Use system keyring to obtain passwords
It would be possible to store the password given to rad auth into the system keyring.
The keyring would then be unlocked automatically on login and makes the password available via
https://lib.rs/crates/libsecret.
I use a work around with a small script called rad_node_start that reads:
#!/usr/bin/env bash
RAD_PASSPHRASE=$(secret-tool lookup radicle client) rad auth
RAD_PASSPHRASE=$(secret-tool lookup radicle client) rad node start
The password has been set before as a one shot with:
secret-tool store --label='Radicle' radicle client
wich prompts for the password and puts it in the store. The attribute ‘radicle’ and value ‘client’ could be freely choosen.
Wouldn’t using the already-existing system keyring’s key for Radicle be even better ? A Radicle key is just an SSH key at the end of the day.
This is exactly what I propose. libsecret is a rust library that wraps gnome libsecret which allows using to store passwords conforming to freedesktop specification.
What I sketched is just a work around using the CLI of libsecret.
Hmm, libsecret stores the password you will use to unlock the SSH key which is stored in ssh-agent. Of course you could directly add the ssh-key to the keyting (which works) thereby not requiring rad auth, but then you are back to be required to need to enter the password at node start up.
z6MkrUBVfHjFuqVBZ6u94uapJTpktmWgFqW2bYwwSav7Z5k9 wrote:
I thought the ssh-agent interface only exposed the public key? and mechanisms for challange response for authentication. So for cases where radicle needs the private key,
for signing for example1, the ssh-agent protocol wouldn’t be enough.Where as the secretsservice protocol, allows you to get the stored secret itself.
Though I’d imagine, if your ssh key is password protected, and you stored it as such, you would still need a password to decrypt it after fetching it from secretsservice.
So the password itself will need to be stored as a secret somewhere.
If you’d rather not implement the protocol directly in the cli executable, you could perhaps take a leaf out of git’s book, and go a credential helper route?
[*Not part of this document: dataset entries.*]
import Mathlib
import HarnessLib
import Summits.HubbardSuperconductivity.Statement

/-!
# Route BalabanIR — the Assembly, frame form (item stmt-HubbardSuperconductivity-13907)

The assembly item of route `HubbardSuperconductivity/BalabanIR` (rev ≥ 4) is the uncurried frame
statement `BirGroundStateAverageLRO ∧ BirEveryGroundState → HubbardSuperconductivity` — bookkeeping:
pure logic over the summit Statement, literally the route's deciding theorem `closes` uncurried.

Design constraint (why this file does NOT import the route module
`Summits.HubbardSuperconductivity.HubbardSuperconductivity.Theses.BalabanIR`): when an item closes,
the gate re-renders the route file with `import <closing module>` and
`theorem Assembly_holds : Assembly := …`; a closing module that itself imports the route module
makes that render cycle (the rev-3 episode of this route: `Theorems/BalabanIRAssembly.lean`,
stmt-HubbardSuperconductivity-2085, see the route file's `Assembly` docstring). So the theorem
below is stated with the two crux statements INLINED VERBATIM (the bodies of
`BirGroundStateAverageLRO` and `BirEveryGroundState`, copied from the route file rev 4), so that its
type is definitionally (by `δ`-unfolding only) the route decl `Assembly`, and the route file can
import this module without a cycle — the same device as
`Summits/FinalStateConjecture/FinalStateConjecture/Theorems/PhotonSphereChannelsAssemblyFrame.lean`.

The proof is the body of `closes`: destructure the target's witnesses `δ, U₁, U₂, c`, apply the
average-to-every crux on the window `(U₁, U₂)` to get a coupling `U ∈ (U₁, U₂)` at which every
normalised sector ground-state sequence has even-sides `d`-wave pair-field LRO, and repackage
(`0 < U₁ < U`) into `Literature.Hubbard.DWaveSuperconductivityHubbard`, the definiens of the summit
statement. No analysis, no new definitions.
-/

namespace Summit.HubbardSuperconductivity.HubbardSuperconductivity.Theorems

open scoped BigOperators Topology Manifold Classical MeasureTheory ProbabilityTheory Matrix InnerProductSpace ComplexConjugate ContinuousMap
open Filter Set Function TopologicalSpace MeasureTheory
open Literature.Hubbard

/-- **Assembly of route BalabanIR, frame form** (item stmt-HubbardSuperconductivity-13907):
`(X ∧ T) → HubbardSuperconductivity` with X = `BirGroundStateAverageLRO` (ground-state-AVERAGE
`d_{x²-y²}` pair-field LRO on an open window of couplings at one doping `δ ∈ (0, 1/2)`) and T =
`BirEveryGroundState` (average ⇒ every normalised sector ground-state sequence, for SOME coupling of
the window), both written out verbatim so that this type unfolds to the route decl
`Summit.HubbardSuperconductivity.HubbardSuperconductivity.Theses.BalabanIR.Assembly` by `δ`-reduction
alone. Proof = the route's deciding theorem `closes`, uncurried. -/
theorem BalabanIR.assembly_frame_proof :
    (∃ δ ∈ Set.Ioo (0:ℝ) (1/2), ∃ U₁ U₂ c : ℝ, 0 < U₁ ∧ U₁ < U₂ ∧ 0 < c ∧ ∀ U ∈ Set.Ioo U₁ U₂, ∃ L₀ : ℕ, ∀ (L : ℕ) [NeZero L], L₀ ≤ L → Even L → let N : ℕ := 2 * ⌊(1 - δ) * (L : ℝ) ^ 2 / 2⌋₊; let H := Literature.MathematicalPhysics.QuantumLattice.hubbardTorus 2 L 1 U; let S := Literature.MathematicalPhysics.QuantumLattice.szSector (Λ := Literature.MathematicalPhysics.QuantumLattice.FermionTorus 2 L) N 0; let E₀ := S ⊓ Module.End.eigenspace (Matrix.toLin' H) ((H.minEnergyOn S : ℝ) : ℂ); let P := Literature.MathematicalPhysics.QuantumLattice.projMatrix (E₀.map (Literature.MathematicalPhysics.QuantumLattice.Fock.toEuclidean (ι := Literature.MathematicalPhysics.QuantumLattice.Orb (Literature.MathematicalPhysics.QuantumLattice.FermionTorus 2 L)) : Literature.MathematicalPhysics.QuantumLattice.Fock (Literature.MathematicalPhysics.QuantumLattice.Orb (Literature.MathematicalPhysics.QuantumLattice.FermionTorus 2 L)) →ₗ[ℂ] EuclideanSpace ℂ (Finset (Literature.MathematicalPhysics.QuantumLattice.Orb (Literature.MathematicalPhysics.QuantumLattice.FermionTorus 2 L))))); c * (L : ℝ) ^ 4 * P.trace.re ≤ (P * (Matrix.conjTranspose (Literature.MathematicalPhysics.QuantumLattice.pairField Literature.MathematicalPhysics.QuantumLattice.dWaveFormFactor L) * Literature.MathematicalPhysics.QuantumLattice.pairField Literature.MathematicalPhysics.QuantumLattice.dWaveFormFactor L)).trace.re) ∧ (∀ (δ U₁ U₂ c : ℝ), δ ∈ Set.Ioo (0:ℝ) (1/2) → 0 < U₁ → U₁ < U₂ → 0 < c → (∀ U ∈ Set.Ioo U₁ U₂, ∃ L₀ : ℕ, ∀ (L : ℕ) [NeZero L], L₀ ≤ L → Even L → let N : ℕ := 2 * ⌊(1 - δ) * (L : ℝ) ^ 2 / 2⌋₊; let H := Literature.MathematicalPhysics.QuantumLattice.hubbardTorus 2 L 1 U; let S := Literature.MathematicalPhysics.QuantumLattice.szSector (Λ := Literature.MathematicalPhysics.QuantumLattice.FermionTorus 2 L) N 0; let E₀ := S ⊓ Module.End.eigenspace (Matrix.toLin' H) ((H.minEnergyOn S : ℝ) : ℂ); let P := Literature.MathematicalPhysics.QuantumLattice.projMatrix (E₀.map (Literature.MathematicalPhysics.QuantumLattice.Fock.toEuclidean (ι := Literature.MathematicalPhysics.QuantumLattice.Orb (Literature.MathematicalPhysics.QuantumLattice.FermionTorus 2 L)) : Literature.MathematicalPhysics.QuantumLattice.Fock (Literature.MathematicalPhysics.QuantumLattice.Orb (Literature.MathematicalPhysics.QuantumLattice.FermionTorus 2 L)) →ₗ[ℂ] EuclideanSpace ℂ (Finset (Literature.MathematicalPhysics.QuantumLattice.Orb (Literature.MathematicalPhysics.QuantumLattice.FermionTorus 2 L))))); c * (L : ℝ) ^ 4 * P.trace.re ≤ (P * (Matrix.conjTranspose (Literature.MathematicalPhysics.QuantumLattice.pairField Literature.MathematicalPhysics.QuantumLattice.dWaveFormFactor L) * Literature.MathematicalPhysics.QuantumLattice.pairField Literature.MathematicalPhysics.QuantumLattice.dWaveFormFactor L)).trace.re) → ∃ U ∈ Set.Ioo U₁ U₂, ∀ (N : ℕ → ℕ) (ψ : ∀ L, Literature.MathematicalPhysics.QuantumLattice.Fock (Literature.MathematicalPhysics.QuantumLattice.Orb (Literature.MathematicalPhysics.QuantumLattice.FermionTorus 2 L))), (∀ L, Even L → N L = 2 * ⌊(1 - δ) * (L : ℝ) ^ 2 / 2⌋₊ ∧ star (ψ L) ⬝ᵥ ψ L = 1 ∧ Literature.MathematicalPhysics.QuantumLattice.IsGroundStateInSector (Literature.MathematicalPhysics.QuantumLattice.hubbardTorus 2 L 1 U) (N L) 0 (ψ L)) → Literature.Probability.LatticeModels.HasLongRangeOrder (fun k => Literature.Probability.LatticeModels.halfOpenBox 2 (2 * k)) (fun k => Literature.MathematicalPhysics.QuantumLattice.torusPullback (Literature.MathematicalPhysics.QuantumLattice.pairFieldCorr Literature.MathematicalPhysics.QuantumLattice.dWaveFormFactor ψ) (2 * k))) → _root_.HubbardSuperconductivity := by
  rintro ⟨hX, hT⟩
  obtain ⟨δ, hδ, U₁, U₂, c, hU₁, hU₁₂, hc, h⟩ := hX
  obtain ⟨U, hU, hLRO⟩ := hT δ U₁ U₂ c hδ hU₁ hU₁₂ hc h
  show Literature.Hubbard.DWaveSuperconductivityHubbard
  exact ⟨U, lt_trans hU₁ hU.1, δ, hδ, hLRO⟩

end Summit.HubbardSuperconductivity.HubbardSuperconductivity.Theorems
Allow some configuration of an executable so that radicle-cli will call out to said configured executable which returns the credential in some well known secure-ish2 manner.
Then third parties can implement what ever they want in order to provide ssh key password retrieval, and radicle doesn’t need to implement the protocol itself.
And if left unconfigured, radicle just does the current behaviour.
Though that is all assuming I’m not wrong about the SSH Agent since if it’s interface does provide all the functions radicle needs to do what it needs, then yeah, why rely on anything else at all.
Seems I should look things up before opening my mouth. ssh-agent does allow signing, and I don’t know enough about the internals of radicle to know what other private key operations are needed outside of signing.
with that said, looking at an example “shell script” git-credential-helper, it just outputs the values to stdout (See below). Whether you guys thinks that’s suitable or not is another question, and I have no idea if git has other mechanisms for returning the results.